[Task prompt] Among the lines below, how many carry the string "lean"? Reply with a number and nothing else.

───── Record excerpts ─────

import Literature.MathematicalPhysics.QuantumManyBody.OneBodyCurrentGain
import Literature.MathematicalPhysics.QuantumManyBody.WeightedCorrector
import Mathlib.Algebra.QuadraticDiscriminant
import HarnessLib

/-!
# Cauchy–Schwarz for the shifted energy form of the periodic `N`-body problem

Topic `Literature/MathematicalPhysics/QuantumManyBody`; companion of `PeriodicBoseGas.lean`,
`OneBodyCurrentGain.lean` (`kineticDensityReal`) and `WeightedCorrector.lean`
(`integrableOn_cellN`). On the fundamental cell `[0,L)^{3N}` of the torus consider, for a
continuous real weight `W` (typically `W = V - E₀` with `V = ∑_{i<j} v^per(xᵢ - xⱼ)` and the
ground-state energy `E₀`), the real quadratic form and its polar pairing

  `q_W(φ) = ∫ (|∇φ|² + W|φ|²)`,  `b_W(η, φ) = ∫ (Re ∑_{i,a} conj(∂_{i,a}η) ∂_{i,a}φ + W Re(conj(η) φ))`.

* `integral_form_weight_add_mul` — the exact second-order expansion
  `q_W(φ + tη) = q_W(φ) + 2t b_W(η, φ) + t² q_W(η)` (`t ∈ ℝ`);
* `sq_integral_re_conj_mul_le` — Cauchy–Schwarz for the mass pairing,
  `(∫ Re(conj(η)φ))² ≤ ∫|φ|² · ∫|η|²`;
* `sq_formPairing_le_of_nonneg` — **Cauchy–Schwarz for a non-negative form**: if `q_W ≥ 0` on a
  class of `C¹` functions closed under `φ, η ↦ φ + tη` (here: `C¹`, `Lℤ³`-periodic, Bose-symmetric),
  then `b_W(η, φ)² ≤ q_W(φ) q_W(η)` on that class (discriminant of `t ↦ q_W(φ + tη) ≥ 0`).

With `W = V - E₀`, non-negativity of `q_W` on the symmetric periodic `C¹` class is the variational
principle (Rayleigh–Ritz) for the bosonic ground-state energy; the two inequalities are the
Cauchy–Schwarz steps of the sum-rule (moment) method [Stringari1995, §2; ReedSimonIV1978,
§XIII.1]. No definitions; `[folklore]`.
-/

noncomputable section

open MeasureTheory
open scoped ENNReal NNReal ComplexConjugate

namespace Literature.MathematicalPhysics.QuantumManyBody.BoseGas

variable {N : ℕ} {L : ℝ}

/-! ### Pointwise expansions -/

/-- `|a + t b|² = |a|² + 2t Re(b̄ a) + t²|b|²` (`t` real). [folklore] -/
private theorem norm_sq_add_real_mul (a b : ℂ) (t : ℝ) :
    ‖a + (t : ℂ) * b‖ ^ 2 = ‖a‖ ^ 2 + 2 * t * (conj b * a).re + t ^ 2 * ‖b‖ ^ 2 := by
  simp only [Complex.sq_norm, Complex.normSq_apply, Complex.add_re, Complex.add_im, Complex.mul_re,
    Complex.mul_im, Complex.ofReal_re, Complex.ofReal_im, Complex.conj_re, Complex.conj_im]
  ring

/-- Expansion of the kinetic density along `φ + tη`. [folklore] -/
theorem kineticDensityReal_add_real_mul {φ η : Config N → ℂ} {X : Config N}
    (hφ : DifferentiableAt ℝ φ X) (hη : DifferentiableAt ℝ η X) (t : ℝ) :
    kineticDensityReal (fun Y => φ Y + (t : ℂ) * η Y) X =
      kineticDensityReal φ X + 2 * t * (∑ i : Fin N, ∑ a : Fin 3,
        (conj (fderiv ℝ η X (Pi.single i (EuclideanSpace.single a (1 : ℝ)))) *
          fderiv ℝ φ X (Pi.single i (EuclideanSpace.single a (1 : ℝ)))).re) +
        t ^ 2 * kineticDensityReal η X := by
  have hD : fderiv ℝ (fun Y => φ Y + (t : ℂ) * η Y) X = fderiv ℝ φ X + (t : ℂ) • fderiv ℝ η X := by
    rw [fderiv_fun_add hφ (hη.const_mul _), fderiv_const_mul hη]
  simp only [kineticDensityReal, hD, FunLike.coe_add, Pi.add_apply, FunLike.coe_smul,
    Pi.smul_apply, smul_eq_mul, norm_sq_add_real_mul, Finset.sum_add_distrib, Finset.mul_sum]

/-! ### Second-order expansion of the form -/

/-- **Exact second-order expansion of the weighted form** along `φ + tη`:
`q_W(φ + tη) = q_W(φ) + 2t b_W(η, φ) + t² q_W(η)` for `C¹` amplitudes and a continuous real weight
`W` on the fundamental cell. [folklore] -/
theorem integral_form_weight_add_mul {W : Config N → ℝ} (hW : Continuous W) {φ η : Config N → ℂ}
    (hφ : ContDiff ℝ 1 φ) (hη : ContDiff ℝ 1 η) (t : ℝ) (L : ℝ) :
    ∫ X in cellN N L, (kineticDensityReal (fun Y => φ Y + (t : ℂ) * η Y) X +
        W X * ‖φ X + (t : ℂ) * η X‖ ^ 2) =
      (∫ X in cellN N L, (kineticDensityReal φ X + W X * ‖φ X‖ ^ 2)) +
        2 * t * (∫ X in cellN N L, ((∑ i : Fin N, ∑ a : Fin 3,
            (conj (fderiv ℝ η X (Pi.single i (EuclideanSpace.single a (1 : ℝ)))) *
              fderiv ℝ φ X (Pi.single i (EuclideanSpace.single a (1 : ℝ)))).re) +
          W X * (conj (η X) * φ X).re)) +
        t ^ 2 * ∫ X in cellN N L, (kineticDensityReal η X + W X * ‖η X‖ ^ 2) := by
  have hφd := hφ.differentiable one_ne_zero
  have hηd := hη.differentiable one_ne_zero
  have hpt : ∀ X, kineticDensityReal (fun Y => φ Y + (t : ℂ) * η Y) X + W X * ‖φ X + (t : ℂ) * η X‖ ^ 2 =
      (kineticDensityReal φ X + W X * ‖φ X‖ ^ 2) +
        2 * t * ((∑ i : Fin N, ∑ a : Fin 3,
            (conj (fderiv ℝ η X (Pi.single i (EuclideanSpace.single a (1 : ℝ)))) *
              fderiv ℝ φ X (Pi.single i (EuclideanSpace.single a (1 : ℝ)))).re) +
          W X * (conj (η X) * φ X).re) +
        t ^ 2 * (kineticDensityReal η X + W X * ‖η X‖ ^ 2) := by
    intro X
    rw [kineticDensityReal_add_real_mul (hφd X) (hηd X), norm_sq_add_real_mul]
    ring
  simp_rw [hpt]
  have hcK : Continuous fun X => ∑ i : Fin N, ∑ a : Fin 3,
      (conj (fderiv ℝ η X (Pi.single i (EuclideanSpace.single a (1 : ℝ)))) *
        fderiv ℝ φ X (Pi.single i (EuclideanSpace.single a (1 : ℝ)))).re := by
    have h1 := hφ.continuous_fderiv one_ne_zero
    have h2 := hη.continuous_fderiv one_ne_zero
    fun_prop
  have i0 : IntegrableOn (fun X => kineticDensityReal φ X + W X * ‖φ X‖ ^ 2) (cellN N L) :=
    integrableOn_cellN ((continuous_kineticDensityReal hφ).add (hW.mul (hφ.continuous.norm.pow 2))) L
  have i1 : IntegrableOn (fun X => (∑ i : Fin N, ∑ a : Fin 3,
      (conj (fderiv ℝ η X (Pi.single i (EuclideanSpace.single a (1 : ℝ)))) *
        fderiv ℝ φ X (Pi.single i (EuclideanSpace.single a (1 : ℝ)))).re) +
      W X * (conj (η X) * φ X).re) (cellN N L) :=
    integrableOn_cellN (hcK.add (hW.mul (Complex.continuous_re.comp
      ((Complex.continuous_conj.comp hη.continuous).mul hφ.continuous)))) L
  have i2 : IntegrableOn (fun X => kineticDensityReal η X + W X * ‖η X‖ ^ 2) (cellN N L) :=
    integrableOn_cellN ((continuous_kineticDensityReal hη).add (hW.mul (hη.continuous.norm.pow 2))) L
  have hA : Integrable (fun X => (kineticDensityReal φ X + W X * ‖φ X‖ ^ 2) +
      2 * t * ((∑ i : Fin N, ∑ a : Fin 3,
        (conj (fderiv ℝ η X (Pi.single i (EuclideanSpace.single a (1 : ℝ)))) *
          fderiv ℝ φ X (Pi.single i (EuclideanSpace.single a (1 : ℝ)))).re) +
      W X * (conj (η X) * φ X).re)) (volume.restrict (cellN N L)) :=
    i0.add (i1.const_mul _)
  rw [integral_add hA (i2.const_mul _), integral_add i0 (i1.const_mul _), integral_const_mul,
    integral_const_mul]

/-- Expansion of the mass along `φ + tη`. [folklore] -/
private theorem integral_norm_sq_add_real_mul {φ η : Config N → ℂ} (hφ : Continuous φ)
    (hη : Continuous η) (t L : ℝ) :
    ∫ X in cellN N L, ‖φ X + (t : ℂ) * η X‖ ^ 2 =
      (∫ X in cellN N L, ‖φ X‖ ^ 2) + 2 * t * (∫ X in cellN N L, (conj (η X) * φ X).re) +
        t ^ 2 * ∫ X in cellN N L, ‖η X‖ ^ 2 := by
  simp_rw [norm_sq_add_real_mul]
  have i0 : IntegrableOn (fun X => ‖φ X‖ ^ 2) (cellN N L) := integrableOn_cellN (hφ.norm.pow 2) L
  have i1 : IntegrableOn (fun X => (conj (η X) * φ X).re) (cellN N L) := integrableOn_cellN (by fun_prop) L
  have i2 : IntegrableOn (fun X => ‖η X‖ ^ 2) (cellN N L) := integrableOn_cellN (hη.norm.pow 2) L
  have hA : Integrable (fun X => ‖φ X‖ ^ 2 + 2 * t * (conj (η X) * φ X).re)
      (volume.restrict (cellN N L)) := i0.add (i1.const_mul _)
  rw [integral_add hA (i2.const_mul _), integral_add i0 (i1.const_mul _), integral_const_mul,
    integral_const_mul]

/-! ### The two Cauchy–Schwarz inequalities -/

/-- From `0 ≤ c + 2tb + t²a` for all real `t`: `b² ≤ c a`. [folklore] -/
theorem sq_le_mul_of_forall_quadratic_nonneg {a b c : ℝ} (h : ∀ t : ℝ, 0 ≤ c + 2 * t * b + t ^ 2 * a) :
    b ^ 2 ≤ c * a := by
  have hd := discrim_le_zero (a := a) (b := 2 * b) (c := c) fun t => by
    have := h t
    nlinarith
  rw [discrim] at hd
  nlinarith

/-- **Cauchy–Schwarz for the mass pairing** on the fundamental cell:
`(∫ Re(conj(η) φ))² ≤ ∫|φ|² · ∫|η|²` for continuous amplitudes. [folklore] -/
theorem sq_integral_re_conj_mul_le {φ η : Config N → ℂ} (hφ : Continuous φ) (hη : Continuous η)
    (L : ℝ) :
    (∫ X in cellN N L, (conj (η X) * φ X).re) ^ 2 ≤
      (∫ X in cellN N L, ‖φ X‖ ^ 2) * ∫ X in cellN N L, ‖η X‖ ^ 2 := by
  refine sq_le_mul_of_forall_quadratic_nonneg fun t => ?_
  rw [← integral_norm_sq_add_real_mul hφ hη t L]
  exact integral_nonneg fun X => sq_nonneg _

/-- **Cauchy–Schwarz for a non-negative energy form.** Let `W` be a continuous real weight and
suppose the form `q_W(ψ) = ∫ (|∇ψ|² + W|ψ|²)` is non-negative on the `C¹`, `Lℤ³`-periodic,
Bose-symmetric amplitudes (for `W = V - E₀` this is the variational principle). Then for `φ, η` in
that class, `b_W(η, φ)² ≤ q_W(φ) q_W(η)` with the polar pairing
`b_W(η, φ) = ∫ (Re ∑ conj(∂η)∂φ + W Re(conj(η)φ))`. [cite: Stringari1995, §2 (after (8))] -/
theorem sq_formPairing_le_of_nonneg {W : Config N → ℝ} (hW : Continuous W)
    (hnonneg : ∀ ψ : Config N → ℂ, ContDiff ℝ 1 ψ →
      (∀ (X : Config N) (i : Fin N) (c : Fin 3), ψ (X + Pi.single i (EuclideanSpace.single c L)) = ψ X) →
      (∀ (σ : Equiv.Perm (Fin N)) (X : Config N), ψ (X ∘ σ) = ψ X) →
      0 ≤ ∫ X in cellN N L, (kineticDensityReal ψ X + W X * ‖ψ X‖ ^ 2))
    {φ η : Config N → ℂ} (hφ : ContDiff ℝ 1 φ) (hη : ContDiff ℝ 1 η)
    (hφper : ∀ (X : Config N) (i : Fin N) (c : Fin 3),
      φ (X + Pi.single i (EuclideanSpace.single c L)) = φ X)
    (hηper : ∀ (X : Config N) (i : Fin N) (c : Fin 3),
      η (X + Pi.single i (EuclideanSpace.single c L)) = η X)
    (hφsymm : ∀ (σ : Equiv.Perm (Fin N)) (X : Config N), φ (X ∘ σ) = φ X)
    (hηsymm : ∀ (σ : Equiv.Perm (Fin N)) (X : Config N), η (X ∘ σ) = η X) :
    (∫ X in cellN N L, ((∑ i : Fin N, ∑ a : Fin 3,
        (conj (fderiv ℝ η X (Pi.single i (EuclideanSpace.single a (1 : ℝ)))) *
          fderiv ℝ φ X (Pi.single i (EuclideanSpace.single a (1 : ℝ)))).re) +
        W X * (conj (η X) * φ X).re)) ^ 2 ≤
      (∫ X in cellN N L, (kineticDensityReal φ X + W X * ‖φ X‖ ^ 2)) *
        ∫ X in cellN N L, (kineticDensityReal η X + W X * ‖η X‖ ^ 2) := by
  refine sq_le_mul_of_forall_quadratic_nonneg fun t => ?_
  rw [← integral_form_weight_add_mul hW hφ hη t L]
  refine hnonneg _ (hφ.add (contDiff_const.mul hη)) (fun X i c => ?_) (fun σ X => ?_)
  · simp only [hφper X i c, hηper X i c]
  · simp only [hφsymm σ X, hηsymm σ X]

end Literature.MathematicalPhysics.QuantumManyBody.BoseGas

end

─────

[Expected answer] 2